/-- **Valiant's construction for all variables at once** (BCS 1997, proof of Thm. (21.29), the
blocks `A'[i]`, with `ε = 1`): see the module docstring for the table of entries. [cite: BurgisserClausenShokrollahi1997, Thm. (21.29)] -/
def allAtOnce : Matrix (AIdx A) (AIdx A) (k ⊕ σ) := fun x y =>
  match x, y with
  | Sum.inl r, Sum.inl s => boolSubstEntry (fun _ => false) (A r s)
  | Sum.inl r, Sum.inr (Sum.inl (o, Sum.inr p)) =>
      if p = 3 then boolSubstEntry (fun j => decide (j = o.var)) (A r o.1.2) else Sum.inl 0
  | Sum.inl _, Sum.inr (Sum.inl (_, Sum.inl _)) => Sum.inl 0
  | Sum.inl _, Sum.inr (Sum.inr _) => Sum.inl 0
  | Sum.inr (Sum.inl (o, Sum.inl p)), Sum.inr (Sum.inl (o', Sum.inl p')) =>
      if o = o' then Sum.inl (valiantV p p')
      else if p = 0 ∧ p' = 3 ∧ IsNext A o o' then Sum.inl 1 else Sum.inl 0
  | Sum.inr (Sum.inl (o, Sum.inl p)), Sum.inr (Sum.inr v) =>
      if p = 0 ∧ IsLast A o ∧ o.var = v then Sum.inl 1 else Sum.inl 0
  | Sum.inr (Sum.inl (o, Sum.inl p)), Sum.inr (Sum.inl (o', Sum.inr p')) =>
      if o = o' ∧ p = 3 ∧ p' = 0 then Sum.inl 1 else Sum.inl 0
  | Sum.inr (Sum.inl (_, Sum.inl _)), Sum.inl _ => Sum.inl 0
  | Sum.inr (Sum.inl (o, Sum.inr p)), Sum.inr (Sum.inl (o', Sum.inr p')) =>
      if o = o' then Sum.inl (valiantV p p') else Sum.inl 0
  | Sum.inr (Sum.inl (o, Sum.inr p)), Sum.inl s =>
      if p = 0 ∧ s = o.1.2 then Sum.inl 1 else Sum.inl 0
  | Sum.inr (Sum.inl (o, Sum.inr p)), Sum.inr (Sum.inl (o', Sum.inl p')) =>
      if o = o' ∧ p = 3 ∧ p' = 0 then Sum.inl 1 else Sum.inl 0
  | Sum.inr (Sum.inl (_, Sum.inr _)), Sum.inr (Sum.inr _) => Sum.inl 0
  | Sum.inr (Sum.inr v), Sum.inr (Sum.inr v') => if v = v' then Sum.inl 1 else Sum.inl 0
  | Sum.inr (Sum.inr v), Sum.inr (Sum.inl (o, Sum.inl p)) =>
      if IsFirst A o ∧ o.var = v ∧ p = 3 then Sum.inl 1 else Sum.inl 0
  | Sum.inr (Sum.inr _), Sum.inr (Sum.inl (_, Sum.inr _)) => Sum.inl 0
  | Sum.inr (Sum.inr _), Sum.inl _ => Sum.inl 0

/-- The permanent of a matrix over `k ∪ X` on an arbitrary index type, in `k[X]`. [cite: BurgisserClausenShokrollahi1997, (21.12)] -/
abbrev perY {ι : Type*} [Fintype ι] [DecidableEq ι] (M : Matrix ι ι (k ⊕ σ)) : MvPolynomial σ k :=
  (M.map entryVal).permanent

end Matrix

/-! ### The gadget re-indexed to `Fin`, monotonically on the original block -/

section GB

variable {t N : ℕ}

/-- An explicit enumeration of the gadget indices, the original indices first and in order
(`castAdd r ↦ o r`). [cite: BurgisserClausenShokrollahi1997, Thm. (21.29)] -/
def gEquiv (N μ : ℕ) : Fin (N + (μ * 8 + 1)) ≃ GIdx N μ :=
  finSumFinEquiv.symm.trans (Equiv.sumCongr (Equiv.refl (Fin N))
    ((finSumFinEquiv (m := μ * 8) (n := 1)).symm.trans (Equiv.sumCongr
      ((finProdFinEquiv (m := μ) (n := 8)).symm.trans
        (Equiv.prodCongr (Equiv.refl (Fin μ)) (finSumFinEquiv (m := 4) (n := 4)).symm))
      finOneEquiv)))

==

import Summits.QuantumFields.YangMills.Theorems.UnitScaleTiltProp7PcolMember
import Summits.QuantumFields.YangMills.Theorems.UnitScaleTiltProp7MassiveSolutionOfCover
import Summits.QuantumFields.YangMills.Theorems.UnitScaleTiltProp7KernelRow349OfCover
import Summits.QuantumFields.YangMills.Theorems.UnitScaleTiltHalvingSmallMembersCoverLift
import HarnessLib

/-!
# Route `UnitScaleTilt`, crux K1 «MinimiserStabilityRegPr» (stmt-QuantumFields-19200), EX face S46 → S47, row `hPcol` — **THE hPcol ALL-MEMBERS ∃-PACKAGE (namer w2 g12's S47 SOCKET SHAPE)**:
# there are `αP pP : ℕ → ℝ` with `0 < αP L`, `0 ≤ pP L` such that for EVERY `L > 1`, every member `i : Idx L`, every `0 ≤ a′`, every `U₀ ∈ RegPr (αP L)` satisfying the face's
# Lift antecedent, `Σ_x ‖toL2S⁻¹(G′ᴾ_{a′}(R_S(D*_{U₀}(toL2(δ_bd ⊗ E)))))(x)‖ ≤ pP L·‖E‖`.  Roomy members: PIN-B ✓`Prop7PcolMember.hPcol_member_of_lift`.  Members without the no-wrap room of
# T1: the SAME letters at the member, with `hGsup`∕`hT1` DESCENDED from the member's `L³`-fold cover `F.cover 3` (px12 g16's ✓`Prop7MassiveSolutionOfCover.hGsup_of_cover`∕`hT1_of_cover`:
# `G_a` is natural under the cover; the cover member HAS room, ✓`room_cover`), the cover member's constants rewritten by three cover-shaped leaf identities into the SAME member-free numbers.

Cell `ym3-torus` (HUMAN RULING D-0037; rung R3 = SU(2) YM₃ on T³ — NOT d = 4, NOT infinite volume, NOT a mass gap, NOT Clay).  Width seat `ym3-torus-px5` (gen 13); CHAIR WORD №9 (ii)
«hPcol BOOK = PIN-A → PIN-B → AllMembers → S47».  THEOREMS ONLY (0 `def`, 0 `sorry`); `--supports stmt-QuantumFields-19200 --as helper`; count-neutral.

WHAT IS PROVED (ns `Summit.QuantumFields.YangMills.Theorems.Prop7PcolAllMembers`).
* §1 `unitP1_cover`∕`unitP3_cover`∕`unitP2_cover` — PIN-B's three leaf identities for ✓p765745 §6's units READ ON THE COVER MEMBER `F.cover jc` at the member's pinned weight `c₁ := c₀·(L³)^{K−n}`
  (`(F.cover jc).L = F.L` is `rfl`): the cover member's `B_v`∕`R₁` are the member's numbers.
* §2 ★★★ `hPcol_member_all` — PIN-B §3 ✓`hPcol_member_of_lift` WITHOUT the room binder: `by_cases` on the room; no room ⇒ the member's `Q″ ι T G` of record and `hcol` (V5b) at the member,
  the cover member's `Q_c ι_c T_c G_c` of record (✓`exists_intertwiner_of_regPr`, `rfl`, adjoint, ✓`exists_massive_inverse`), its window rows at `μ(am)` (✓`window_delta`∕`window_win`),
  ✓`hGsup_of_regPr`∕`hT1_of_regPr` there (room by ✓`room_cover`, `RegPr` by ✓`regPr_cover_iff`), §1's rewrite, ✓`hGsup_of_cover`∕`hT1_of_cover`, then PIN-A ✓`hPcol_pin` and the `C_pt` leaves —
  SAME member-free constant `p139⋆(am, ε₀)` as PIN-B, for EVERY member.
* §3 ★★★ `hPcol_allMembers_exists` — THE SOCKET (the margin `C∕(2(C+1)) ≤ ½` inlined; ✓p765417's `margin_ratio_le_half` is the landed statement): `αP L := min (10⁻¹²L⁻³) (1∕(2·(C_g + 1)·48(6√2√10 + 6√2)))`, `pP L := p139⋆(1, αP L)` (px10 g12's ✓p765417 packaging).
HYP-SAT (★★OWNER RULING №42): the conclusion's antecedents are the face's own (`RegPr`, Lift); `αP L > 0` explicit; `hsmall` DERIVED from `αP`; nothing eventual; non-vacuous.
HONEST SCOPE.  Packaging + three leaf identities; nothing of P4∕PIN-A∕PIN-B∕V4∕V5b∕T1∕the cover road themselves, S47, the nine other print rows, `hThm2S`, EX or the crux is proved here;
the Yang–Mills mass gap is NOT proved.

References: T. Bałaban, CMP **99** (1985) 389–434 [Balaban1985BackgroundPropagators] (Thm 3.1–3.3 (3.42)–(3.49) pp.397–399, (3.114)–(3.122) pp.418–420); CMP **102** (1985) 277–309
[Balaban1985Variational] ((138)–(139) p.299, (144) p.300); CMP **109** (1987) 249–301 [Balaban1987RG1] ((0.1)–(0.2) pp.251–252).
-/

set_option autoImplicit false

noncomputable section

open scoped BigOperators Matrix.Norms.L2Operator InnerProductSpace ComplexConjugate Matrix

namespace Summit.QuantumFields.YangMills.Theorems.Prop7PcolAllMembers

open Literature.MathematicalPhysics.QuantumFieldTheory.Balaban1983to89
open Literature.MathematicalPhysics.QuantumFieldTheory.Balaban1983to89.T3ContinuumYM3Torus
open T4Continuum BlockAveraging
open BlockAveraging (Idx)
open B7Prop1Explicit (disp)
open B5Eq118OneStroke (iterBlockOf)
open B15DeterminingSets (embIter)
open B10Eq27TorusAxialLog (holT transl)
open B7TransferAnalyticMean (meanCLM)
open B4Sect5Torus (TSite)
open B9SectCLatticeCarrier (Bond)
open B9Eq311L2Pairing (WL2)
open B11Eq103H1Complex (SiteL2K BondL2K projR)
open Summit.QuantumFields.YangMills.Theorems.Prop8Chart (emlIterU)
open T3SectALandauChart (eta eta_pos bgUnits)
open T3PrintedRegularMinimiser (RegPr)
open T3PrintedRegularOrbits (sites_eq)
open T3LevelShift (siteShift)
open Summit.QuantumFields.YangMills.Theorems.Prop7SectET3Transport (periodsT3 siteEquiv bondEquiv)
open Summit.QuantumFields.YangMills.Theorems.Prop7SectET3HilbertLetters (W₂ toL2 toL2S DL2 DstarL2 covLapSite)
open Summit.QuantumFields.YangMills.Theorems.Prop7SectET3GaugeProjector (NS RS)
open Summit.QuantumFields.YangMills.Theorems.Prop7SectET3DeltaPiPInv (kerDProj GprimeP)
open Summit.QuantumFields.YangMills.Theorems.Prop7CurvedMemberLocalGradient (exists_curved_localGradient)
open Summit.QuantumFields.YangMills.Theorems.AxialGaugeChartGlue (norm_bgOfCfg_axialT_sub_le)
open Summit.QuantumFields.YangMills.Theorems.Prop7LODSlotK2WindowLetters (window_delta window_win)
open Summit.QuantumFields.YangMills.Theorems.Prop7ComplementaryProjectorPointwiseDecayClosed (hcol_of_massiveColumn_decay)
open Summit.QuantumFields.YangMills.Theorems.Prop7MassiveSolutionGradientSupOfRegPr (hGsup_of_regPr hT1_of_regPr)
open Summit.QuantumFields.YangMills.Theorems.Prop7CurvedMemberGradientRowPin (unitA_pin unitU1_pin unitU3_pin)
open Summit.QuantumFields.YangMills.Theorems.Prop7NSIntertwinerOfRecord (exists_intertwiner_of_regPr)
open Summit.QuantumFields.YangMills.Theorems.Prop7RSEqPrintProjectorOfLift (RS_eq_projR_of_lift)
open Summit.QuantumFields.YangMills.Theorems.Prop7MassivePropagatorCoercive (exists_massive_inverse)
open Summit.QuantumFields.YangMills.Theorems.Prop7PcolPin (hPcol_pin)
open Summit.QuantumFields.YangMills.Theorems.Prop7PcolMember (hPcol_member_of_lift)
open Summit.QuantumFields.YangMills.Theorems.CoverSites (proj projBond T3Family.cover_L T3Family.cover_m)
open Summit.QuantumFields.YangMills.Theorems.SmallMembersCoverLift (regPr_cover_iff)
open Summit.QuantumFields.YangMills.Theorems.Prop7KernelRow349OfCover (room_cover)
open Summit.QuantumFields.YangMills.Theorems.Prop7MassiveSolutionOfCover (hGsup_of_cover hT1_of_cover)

* * *

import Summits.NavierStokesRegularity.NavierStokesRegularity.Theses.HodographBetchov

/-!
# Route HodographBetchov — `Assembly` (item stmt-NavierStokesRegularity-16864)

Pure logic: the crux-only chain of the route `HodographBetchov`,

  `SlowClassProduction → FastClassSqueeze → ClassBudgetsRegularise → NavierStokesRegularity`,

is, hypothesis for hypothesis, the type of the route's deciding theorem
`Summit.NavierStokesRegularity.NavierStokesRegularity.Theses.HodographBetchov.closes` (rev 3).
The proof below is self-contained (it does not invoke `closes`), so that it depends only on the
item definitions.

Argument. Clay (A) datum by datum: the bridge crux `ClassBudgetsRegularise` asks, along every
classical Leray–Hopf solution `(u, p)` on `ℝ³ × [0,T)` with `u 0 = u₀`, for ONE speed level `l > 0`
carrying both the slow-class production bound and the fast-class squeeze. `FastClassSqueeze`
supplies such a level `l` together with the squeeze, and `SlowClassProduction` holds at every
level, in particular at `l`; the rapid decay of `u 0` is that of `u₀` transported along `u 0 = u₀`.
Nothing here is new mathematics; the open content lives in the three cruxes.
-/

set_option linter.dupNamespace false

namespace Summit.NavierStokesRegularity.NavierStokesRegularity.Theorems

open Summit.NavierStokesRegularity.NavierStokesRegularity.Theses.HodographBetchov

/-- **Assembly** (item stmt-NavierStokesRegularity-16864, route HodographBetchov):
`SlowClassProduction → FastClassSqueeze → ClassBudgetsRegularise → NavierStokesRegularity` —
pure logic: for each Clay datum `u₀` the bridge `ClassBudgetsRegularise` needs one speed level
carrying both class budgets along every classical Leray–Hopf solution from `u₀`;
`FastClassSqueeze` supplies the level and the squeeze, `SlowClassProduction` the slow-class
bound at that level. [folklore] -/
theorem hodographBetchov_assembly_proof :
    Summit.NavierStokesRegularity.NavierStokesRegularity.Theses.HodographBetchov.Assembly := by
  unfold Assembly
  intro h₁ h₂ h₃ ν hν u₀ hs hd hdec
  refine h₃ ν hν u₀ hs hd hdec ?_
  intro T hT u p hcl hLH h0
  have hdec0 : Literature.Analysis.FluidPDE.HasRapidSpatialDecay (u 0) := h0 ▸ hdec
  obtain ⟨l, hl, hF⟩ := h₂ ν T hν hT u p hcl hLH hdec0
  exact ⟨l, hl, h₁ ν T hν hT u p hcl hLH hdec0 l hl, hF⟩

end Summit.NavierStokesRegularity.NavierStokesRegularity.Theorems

Problem details: Word for word, restate the lines above from the line containing "intro T hT u p hcl hLH h0" through the line containing "exact ⟨l, hl, h₁", with both included and nothing else.

Response to the task:
  intro T hT u p hcl hLH h0
  have hdec0 : Literature.Analysis.FluidPDE.HasRapidSpatialDecay (u 0) := h0 ▸ hdec
  obtain ⟨l, hl, hF⟩ := h₂ ν T hν hT u p hcl hLH hdec0
  exact ⟨l, hl, h₁ ν T hν hT u p hcl hLH hdec0 l hl, hF⟩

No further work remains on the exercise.